import Literature.NumberTheory.EllipticCurves.Kato2004.DivisibilityInputsSplitTwistDescent
import Literature.NumberTheory.EllipticCurves.Kato2004.AdditiveNoSplitCyclotomicTwistRankZeroShaUpperBoundFineSelmerAtTwoSharp
import Literature.NumberTheory.EllipticCurves.Kato2004.MemberHullInputsTwoNoSplitTwistSharp
import Literature.NumberTheory.EllipticCurves.PAdicLFunctionMinusMultGammaTwist
import HarnessLib

/-!
# Route ByReductionTypeAtTwo, crux `AdditiveRankZeroAtTwo` (stmt-BirchSwinnertonDyer-19098), child C4″ `AdditivePotMultOverKAtTwo`
# (stmt-BirchSwinnertonDyer-22618) — the DESCENT SOCKETS of the four split-twist blocks: the block targets
# `KatoSharpAtTwoAdditiveNeg{One,Two}SplitTwist` (irreducible `E[2]`, addL2x GEN 16) and
# `KatoMemberSharpAtTwoAdditiveNeg{One,Two}SplitTwistReducible` (reducible `E[2]`, k4-w3 GEN 0) RE-TYPED WITH THE IWASAWA-LEVEL
# INPUT AS A HYPOTHESIS — the conclusion of the cell's landed END theorems (`ℓ_𝔮(X(W/ℚ_∞)) ≤ ℓ_𝔮(Λ/(L̃))` at every height-one
# `𝔮 ∌ 2`, `ι L̃ = L⁻₂`, from the Literature construction fact `Kato2004.exists_splitTwistDivisibilityInputsDescent_negOne_two` + PRINT)
# — so that what remains typed at `p = 2` on these blocks is EXACTLY the descent reading (T1–T14 / R1–R13·R12♯ + the new step T22
# at the exceptional prime); four `@[conjecture]` constants (MEMO tier, nothing asserted); Literature-only imports (importable by every
# route file and door; the pure-logic comparisons with the block targets live in `…AdditiveRankZeroResidualV12.lean`)

Seat `bsd-2adic-addL2x` GEN 18 (2026-08-29; repair-census entry R-B81 «descent socket», part 2 of 3; pattern of
`…AdditiveKatoTransportDefs.lean` (GEN 16) and `…AdditiveReducibleSplitTwistKatoMemberDefs.lean` (k4-w3 GEN 0); pen ruling RC-307 (β):
statements at `p = 2` beyond the printed range are Summits-side `@[conjecture]` constants consumed BY NAME). HONEST FRAMING (cell
`bsd-2adic`, HUMAN RULING D-0036/D-0054): FOUR typed constants (nothing asserted), no theorem, no instance; types-the-object-of; closes
none; nothing booked; BSD is not proved by any of this. PARTITION: X5@2 additive potentially-multiplicative split-twist sub-blocks
((−1)-split 169 classes = 128 irreducible + 41 reducible `E[2]`; (−2)-split 39 = 30 + 9) × `p = 2`.

## Why sockets (the state after addL2x GEN 17 / k4-w3 GEN 8)

The residual of the crux BY NAME (`AddKatoTwo.additiveRankZeroAtTwo_of_residual_v11`, k4-w3 GEN 0) consumes on the four split-twist
sub-blocks of the potentially multiplicative additive curves the four `@[conjecture]` block TARGETS `h₁ h₂ hR₁ hR₂` WHOLE. Their
docstrings (T20, R14) say they are «reading-grade modulo ONE object-level input at `2`» — the odd-branch §17.13 package. That input is
now the review-accepted Literature CONSTRUCTION fact `Kato2004.exists_splitTwistDivisibilityInputsDescent_negOne_two` (p724228; audit-2
sheet hDescTw PASS), and the cell's END theorems (`AddKatoTwo.katoDivisibility_negOneSplitTwist_two_of_descent_of_analyticRank_eq_zero`,
addL2x GEN 17, p727658; `…negTwoSplitTwist…`, k4-w3 GEN 8, p728952; `W`-only forms in `…AdditiveKatoDescentSocketDoors.lean`, GEN 18)
derive from it + PRINT the Iwasawa-level statement

  (IW_d) for every cyclotomic `(κ, γ)` matching the cyclotomic variable and every newform `f` of `W^{(d)}`: `∃ L̃ ∈ Λ = ℤ₂⟦T⟧`,
  `ι L̃ = L⁻₂(f)` (`d = −1`: `padicLFunctionMinusBranchMult f 1 1`; `d = −2`: `padicLFunctionMinusBranchMultTwist f 1 1 (−1)`), `L̃ ≠ 0`,
  and `ℓ_𝔮(D.X) ≤ ℓ_𝔮(Λ/(L̃))` at every height-one `𝔮 ∌ 2` (i) for every key-`γ` dual Selmer datum `D` of `W`, (ii) for every
  key-`γ⁻¹` datum, (iii) for every key-`γ` datum of every `W₁ ∼_ℚ W`

— but NO theorem connects (IW_d) to the block targets: the targets are the SHARP `2`-part of the Birch–Swinnerton-Dyer bound over `ℚ`,
and the passage from `X(W/ℚ_∞)` to `Ш(W/ℚ)` is Kato's descent (§14.14–Prop. 14.16) read at an additive `2` — the lane's reading T1–T14
(Literature facts `Kato2004/Additive*AtTwo*.lean`, D-audit PASS ×3), which on the split-twist blocks needs Conj. 12.10's inequality at
the ONE exceptional prime `𝔮₀` of (12.5.1) (T16–T18), where Thm. 12.5 (4) does not print it. The SOCKET of a block is its target with
(IW_d) inserted as a hypothesis: it is implied by the target (`…_of_target` in `…AdditiveRankZeroResidualV12.lean` §0), it implies the
target GIVEN (IW_d) (the doors of `…AdditiveRankZeroResidualV12.lean` §1), and its content is the descent reading alone — T22 below shows how (IW_d) (ii) at `𝔮₀` IS
12.10's inequality at `𝔮₀`. After the sockets, the four split-twist sub-blocks read BY NAME «descent-reading socket + ONE Literature
construction fact + PRINT ×5 + KERNEL (+ (A) on the irreducible rows)», the same word as the (NST′) block's «reading
`hNST2`/`hinS` + PRINT (+ (A))».

## T22 — Conj. 12.10's inequality at the exceptional prime from (IW_d) (numbering continues T1–T21 of the lane; uses T15–T18 of
## `Kato2004/AdditiveNoSplitCyclotomicTwistRankZeroShaUpperBoundFineSelmerAtTwoSharp.lean` /
## `…AdditiveNoSplitTwistNegOneRankZeroShaUpperBoundPlusOneAtTwo.lean` / `…AdditiveKatoPlusTwoDefs.lean`, T20 of
## `…AdditiveKatoTransportDefs.lean`, R14 of `…AdditiveReducibleSplitTwistKatoMemberDefs.lean`)

Setting: `W/ℚ` globally minimal, ADDITIVE at `2`, `W′ := W^{(−1)}` SPLIT multiplicative at `2` (the (−2)-block: `W^{(−2)}`, every
change listed in (e)), `L(W,1) ≠ 0`, `Ш(W/ℚ)` finite; `κ` THE cyclotomic `ℤ₂`-extension, `γ` a topological generator with
`κ_cyc(γ) = 5` (every `ℚ_∞`-object is blind to the other lift class `γc̃`, `c̃` complex conjugation; the END theorems serve every
generator), `Λ' = ℤ₂⟦T⟧`, `1 + T ↦ γ`; `𝐇'^q = lim← H^q(ℤ_m[1/2], T₂W)` over the layers `ℚ_m` of `ℚ_∞` (T2/T11), `X = X(W/ℚ_∞)` in
its natural (key-`γ⁻¹`) `Λ'`-structure (species `W.SelmerDualData κ γ⁻¹`, the one for which (17.13.1) is `Λ'`-linear; RC-364 (1)
AP4), `𝔮₀ = (5T + 4) = (5(γ − 5⁻¹))` the exceptional prime of (12.5.1) for `f_W` (13.13 + Silverman *ATAEC* V.5.3: `V₂W|_{G_{ℚ₂}}`
has the rank-one quotient `ℚ₂(κ⁻¹χ₋₁)`-twist; T16 (a)(b), T18 (a)), `L⁻ = L⁻₂(f′, 1, ω, T)` the odd branch of the one-term
Mazur–Tate–Teitelbaum measure of `f′ = f_{W′}` (`α = a₂(W′) = 1`; Kato Thm. 16.2), `L̃ ∈ Λ'` with `ι L̃ = L⁻` (it exists and is
`≠ 0`: kernel `exists_iwasawa_lift_oddBranch_ne_zero`, integrality + Rohrlich).

* **T22 (a) — at `𝔮₀`, (IW) (ii) IS Conj. 12.10's inequality for the transported zeta module.** Kato's Poitou–Tate sequence
  (17.13.1) for `f′` over his tower `K′_∞ = ℚ(ζ_{2^∞})` («exact upto `×2` in the case `p = 2`», p. 279 with 14.9), with (17.13.3) =
  Greenberg LNM 1716 §2 at the split multiplicative place («for any algebraic extension», p. 81), descended on the ODD branch of
  `Δ = Gal(K′_∞/ℚ_∞) = {1, c}` (12.1; `T₂W = T₂W′ ⊗ χ₋₁`, so the `ℚ_∞`-objects of `W` are the `c = −1` parts of the `K′_∞`-objects of
  `W′`; all `Δ`-defects are killed by `2`) — i.e. EXACTLY the dictionary of the construction fact (its fields `loc, toX, δ, ε, upTo_*`,
  audit sheet hDescTw) read on Kato's GENUINE modules — gives, after localisation at the height-one prime `𝔮₀ ∌ 2`, an EXACT sequence
  `0 → (𝐇'¹/Z̃)_{𝔮₀} → (P⁻/Λ'·loc z̃)_{𝔮₀} → X_{𝔮₀} → 𝐇'²_{𝔮₀} → (𝐇'²_loc)_{𝔮₀} → 0`, where `Z̃ = Λ'·z̃`, `z̃ = cor(z_{γ′}(f′))` is the
  transported zeta module (field `Z`; 12.6), `P⁻ = M/(c + 1)M` the odd descended singular quotient at `2` (`M = 𝐇¹_loc(T)/𝐇¹_loc(T′)`
  of the Tate curve `W′ ⊗ ℚ₂`, Lemma 17.12), the first map is injective because `𝐇'¹` is torsion-free of rank one (12.4 (2)) and
  `loc z̃ ≠ 0` (`G ≠ 0`), and the last map is onto at `𝔮₀` because the next Poitou–Tate term `(lim→_m H⁰(ℚ_m, W[2^∞]))^∨` is `0`
  for irreducible `W[2]` (T2) and a finite `2`-group otherwise. LENGTHS: (α) `(𝐇'²_loc)_{𝔮₀} ≅ Λ'/𝔮₀` has length `1` (13.13 +
  (12.5.1), T16 (a)(b): the local term of Thm. 12.5 (3) for `f_W`). (β) `ℓ_{𝔮₀}(P⁻/Λ'·loc z̃) = 1 + ord_{𝔮₀} L⁻`: by the proof of
  Lemma 17.12 (p. 278: `M ↪ M₂ = 𝐇¹_loc(T″(k)) = lim←(K′_{n,w}^×)^∧ ⊃ U` the unit part, «`M₂/U ↪ ℤ_p` by the additive valuation»,
  `G`-invariant; Tate-untwisted the valuation line is `ℤ₂(−1)`: `c ↦ −1`, `γ ↦ 5⁻¹`) the valuation line SURVIVES on the odd branch as
  `Λ'/(γ − 5⁻¹) = Λ'/𝔮₀` and `π(M)` meets it with finite index (the connecting map `∂ : M₂ → 𝐇²_loc(T′(k)) ≅ ℤ₂` has image of finite
  index and is non-zero on the `ζ`-system line `ℤ₂·u`, `u = (−ζ_{2ⁿ})_n` — (17.12.1) and the bridge (d) `log₂ q_{W′} ≠ 0` of the
  sibling fact — which lies on the EVEN branch; so `M₂ ⊇ π(M) ⊕ ℤ₂u` with finite index), whence `(P⁻)_{𝔮₀}` is free of rank one over
  the discrete valuation ring `Λ'_{𝔮₀}` with `(U⁻)_{𝔮₀} = 𝔮₀·(P⁻)_{𝔮₀}` and Kato's map `b` (`= 𝔏_η` on the unit part, Thm. 16.4 /
  bridges (a)–(c)) an isomorphism `(U⁻)_{𝔮₀} ≅ Λ'_{𝔮₀}` (its kernel `ℤ₂u` and cokernel are even-branch); and `θ·loc z̃ ∈ U⁻`
  (`θ = 5T + 4`, field `theta_mem_U`) with `pr⁻(b(π(θ·m))) = pr⁻(𝔏_η(θ·z)) ≐ 2ⁿ·θ·L⁻` (Thm. 16.6 (2) for `f′`, `Λ_G`-linearity,
  `pr⁻(L_{p-adic}(f′)) = L⁻`; field `G_mem_and_ne_zero`). Writing `loc z̃ = θ^k·e` with `e` a generator of `(P⁻)_{𝔮₀}`:
  `b(θ·loc z̃) = θ^k·b(θe)`, `b(θe)` a unit, so `θ^k ≐ θ·L⁻` at `𝔮₀`, `k = 1 + ord_{𝔮₀} L⁻`. (γ) The alternating sum:
  `ℓ_{𝔮₀}(X) + ℓ_{𝔮₀}(𝐇'¹/Z̃) = ℓ_{𝔮₀}(P⁻/Λ'loc z̃) − ℓ_{𝔮₀}(𝐇'²_loc) + ℓ_{𝔮₀}(𝐇'²) = ord_{𝔮₀} L⁻ + ℓ_{𝔮₀}(𝐇'²)` — the local term
  and the Coleman excess CANCEL (the algebra is the cell's PROVED `Kato2004.lengthAt_add_eq_of_skeleton_exceptional`, GEN 15 p662844).
  Hence **(IW) (ii) at `𝔮₀`, `ℓ_{𝔮₀}(X) ≤ ℓ_{𝔮₀}(Λ'/(L̃)) = ord_{𝔮₀} L⁻`, is EQUIVALENT to `ℓ_{𝔮₀}(𝐇'²) ≤ ℓ_{𝔮₀}(𝐇'¹/Z̃)`.**
* **T22 (b) — `Z̃` and Kato's `Z(f_W)` agree at every height-one prime away from `2`.** `𝐇'¹(V₂W)` is free of rank one over
  `Λ' ⊗ ℚ` (12.4 (2), T2), and `z` (the image of Kato's `z_γ(f_W)`, `γ ∈ V_ℤ(f_W)`, 13.9/T9) and `z̃` are non-zero in it (12.5 (2);
  `G ≠ 0`), so `z̃ = h·z` with `h ∈ Frac(Λ')`. Thm. 12.5 (1) for `f_W` and for `f′`, at a character `ψ` of `Γ_n = Gal(ℚ_n/ℚ)` (an
  EVEN character of `G_{n+2} = Δ × Γ_n`) resp. at `ωψ`, computes the `ψ`-component of `exp*` of the layer-`n` classes:
  `L_{(2)}(f_W, ψ, 1)·per_{f_W}(γ)^{+}` resp. `L_{(2)}(f′, ωψ, 1)·per_{f′}(γ′)^{−}`; and `L(f′, ωψ, s) = L(f_W, ψ, s)` (`f_W = f′ ⊗ ω`;
  the Euler factors at `2` are `1` on both sides for `ψ ≠ 1`), so `h(ψ)·c_W = c_{W′}` with the two period constants
  `c_W = per⁺_{f_W}(γ)`, `c_{W′} = per⁻_{f′}(γ′)` (only EVEN `ψ` occur on the `Γ`-tower, so ONE ratio) for every `ψ` of `2`-power
  conductor with `L(W, ψ, 1) ≠ 0` — all but finitely many (Rohrlich). A non-zero element of `Frac(Λ')` has finitely many zeros in the
  open unit disc (Weierstrass preparation, Washington §7.1), so `h = c_{W′}/c_W` is CONSTANT, a unit of `Λ'_𝔮` at every height-one
  `𝔮 ∌ 2`: `Λ'_𝔮·z̃ = Λ'_𝔮·z`, and `ℓ_𝔮(𝐇'¹/Z̃) = ℓ_𝔮(𝐇'¹/Z(f_W,T₂W))` there (12.6: `Z ⊂ Z(f,T)` of `2`-power index). With (a):
  **Conj. 12.10's inequality at `𝔮₀` for `(𝐇'²(T₂W), 𝐇'¹(T₂W)/Z(f_W))` — the ONE input of step T3 at the ONE `e₊`-prime where Thm.
  12.5 (4) does not print it (T16 (c), T18 (a)) — FOLLOWS from (IW) (ii).**
* **T22 (c) — the count.** T1–T14 / T1′–T7′ VERBATIM (as recorded in the (NST′) facts: nothing else sees the reduction type over
  the layers, T16 (d)), T3 now holding at EVERY `e₊`-prime: TOTAL `ord₂ #Ш(W)[2^∞] + Σ_ℓ v₂(c_ℓ) ≤ ord₂(L(W,1)/Ω_W)` — the `+2` of T18
  ((−1)-block) and the `+1` of T17 ((−2)-block) are gone. This is the conclusion of the irreducible sockets §1.
* **T22 (d) — the member (reducible `E[2]`) blocks.** R14 (a)–(d) VERBATIM with R8 at `𝔮₀` supplied by (a)+(b) at the member's
  lattice — lattice-free (R14 (b)); (IW) (iii) even serves every `W₁ ∼_ℚ W` directly; statement (A) at `(W_K, 2)` is PRINT there
  (Lim 3.5@2 + Ferrero–Washington), so the member sockets §2 carry no (A) binder, exactly as `hR₁`/`hR₂`.
* **T22 (e) — the (−2)-block.** `W″ = W^{(−2)}`, `F = ℚ(√−2)`, `𝔮₀ = (5T + 6)`, `L⁻ ↦ L⁻₂(f″, 1, ω·χ₂, T) =
  padicLFunctionMinusBranchMultTwist f″ 1 1 (−1)` (the cell's kernel `Γ`-twist transport R15 / `AddKatoTwoGammaTwist.…`, k4-w3
  GEN 1–8, carries the (−1) package to the (−2) package; END theorem p728952); (a)–(d) word for word.
* **Status / WHAT IS NOT CLAIMED.** T22 (a)(b) are READINGS of Kato's printed statements at `p = 2` on GENUINE modules ((17.13.1)/
  (17.13.3) and Lemma 17.12's objects for the Tate curve at `2` on the odd branch — the construction fact's own dictionary, there stated
  for an abstract `H2`; 12.4 (2), 12.5 (1)(2), 12.6, 13.13 with (12.5.1), 16.4, 16.6 (2) — printed for every `f` resp. under §16.1 with
  `α = 1`; Rohrlich; Weierstrass preparation), not kernel theorems — whence the `@[conjecture]` tag (RC-307 (β)); the sockets are
  WEAKER than the block targets they replace (v12 §0) and say nothing when (IW_d) fails; nothing for CM, analytic rank `1`, lower bounds;
  statement (A) stays a hypothesis of the irreducible sockets; the sockets do not assert (IW_d).

References: [Kato2004Asterisque] 12.1 (pp. 219–220), Thm. 12.4 (2) (p. 221), Thm. 12.5 (1)–(4) with (12.5.1) (pp. 221–222), Thm. 12.6
(p. 222), Conj. 12.10 (p. 224), 13.9 (pp. 229–230), 13.13 (pp. 233–234), 14.9 (p. 239), §14.14–Lemma 14.15 (pp. 243–244), Prop. 14.16 (2)
(pp. 244–245), Thm. 16.2, 16.4, 16.6 (pp. 268–271), Lemma 17.12 with (17.12.1) (pp. 278–279), §17.13 (17.13.1)–(17.13.3) (pp. 279–280);
[GreenbergLNM1716] Thm. 1.14 (p. 68), §2 (pp. 81–82), Lemma 4.2; [Rohrlich1984] Theorem; [Washington1997] §7.1, §13.2;
[MazurTateTeitelbaum1986Invent] §I.10–I.14, §I.17; [SilvermanATAEC1994] Lemma V.5.2, Thm. V.5.3, Ex. 5.11; [CoatesSujatha2005]
statement (A); [Lim2017FineSelmer] Thm. 3.5; [FerreroWashington1979]; tree `Kato2004/DivisibilityInputsSplitTwistDescent{,TransportProofs}.lean`
(p724228/p725170), `Kato2004/ZetaIndexInequalityExceptionalPrimeProofs.lean` (p662844), the END files
`…AdditiveKatoTransportDescent{,NegTwo}FinalDoors.lean` (p727658/p728952); memo `run/shared/lean/pub/bsd-2adic/addL2x/VERDICT-19098-addL2x-GEN18.md`.
-/

set_option autoImplicit false
-- the summit's namespace `Summit.BirchSwinnertonDyer.BirchSwinnertonDyer` (Sub = Summit) trips `dupNamespace`
set_option linter.dupNamespace false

^^^^

Set down, unchanged, only those lines above that fall between the line with "bridges (a)–(c)) an" and the line with "the Euler factors", the two end lines included.

  bridges (a)–(c)) an isomorphism `(U⁻)_{𝔮₀} ≅ Λ'_{𝔮₀}` (its kernel `ℤ₂u` and cokernel are even-branch); and `θ·loc z̃ ∈ U⁻`
  (`θ = 5T + 4`, field `theta_mem_U`) with `pr⁻(b(π(θ·m))) = pr⁻(𝔏_η(θ·z)) ≐ 2ⁿ·θ·L⁻` (Thm. 16.6 (2) for `f′`, `Λ_G`-linearity,
  `pr⁻(L_{p-adic}(f′)) = L⁻`; field `G_mem_and_ne_zero`). Writing `loc z̃ = θ^k·e` with `e` a generator of `(P⁻)_{𝔮₀}`:
  `b(θ·loc z̃) = θ^k·b(θe)`, `b(θe)` a unit, so `θ^k ≐ θ·L⁻` at `𝔮₀`, `k = 1 + ord_{𝔮₀} L⁻`. (γ) The alternating sum:
  `ℓ_{𝔮₀}(X) + ℓ_{𝔮₀}(𝐇'¹/Z̃) = ℓ_{𝔮₀}(P⁻/Λ'loc z̃) − ℓ_{𝔮₀}(𝐇'²_loc) + ℓ_{𝔮₀}(𝐇'²) = ord_{𝔮₀} L⁻ + ℓ_{𝔮₀}(𝐇'²)` — the local term
  and the Coleman excess CANCEL (the algebra is the cell's PROVED `Kato2004.lengthAt_add_eq_of_skeleton_exceptional`, GEN 15 p662844).
  Hence **(IW) (ii) at `𝔮₀`, `ℓ_{𝔮₀}(X) ≤ ℓ_{𝔮₀}(Λ'/(L̃)) = ord_{𝔮₀} L⁻`, is EQUIVALENT to `ℓ_{𝔮₀}(𝐇'²) ≤ ℓ_{𝔮₀}(𝐇'¹/Z̃)`.**
* **T22 (b) — `Z̃` and Kato's `Z(f_W)` agree at every height-one prime away from `2`.** `𝐇'¹(V₂W)` is free of rank one over
  `Λ' ⊗ ℚ` (12.4 (2), T2), and `z` (the image of Kato's `z_γ(f_W)`, `γ ∈ V_ℤ(f_W)`, 13.9/T9) and `z̃` are non-zero in it (12.5 (2);
  `G ≠ 0`), so `z̃ = h·z` with `h ∈ Frac(Λ')`. Thm. 12.5 (1) for `f_W` and for `f′`, at a character `ψ` of `Γ_n = Gal(ℚ_n/ℚ)` (an
  EVEN character of `G_{n+2} = Δ × Γ_n`) resp. at `ωψ`, computes the `ψ`-component of `exp*` of the layer-`n` classes:
  `L_{(2)}(f_W, ψ, 1)·per_{f_W}(γ)^{+}` resp. `L_{(2)}(f′, ωψ, 1)·per_{f′}(γ′)^{−}`; and `L(f′, ωψ, s) = L(f_W, ψ, s)` (`f_W = f′ ⊗ ω`;
  the Euler factors at `2` are `1` on both sides for `ψ ≠ 1`), so `h(ψ)·c_W = c_{W′}` with the two period constants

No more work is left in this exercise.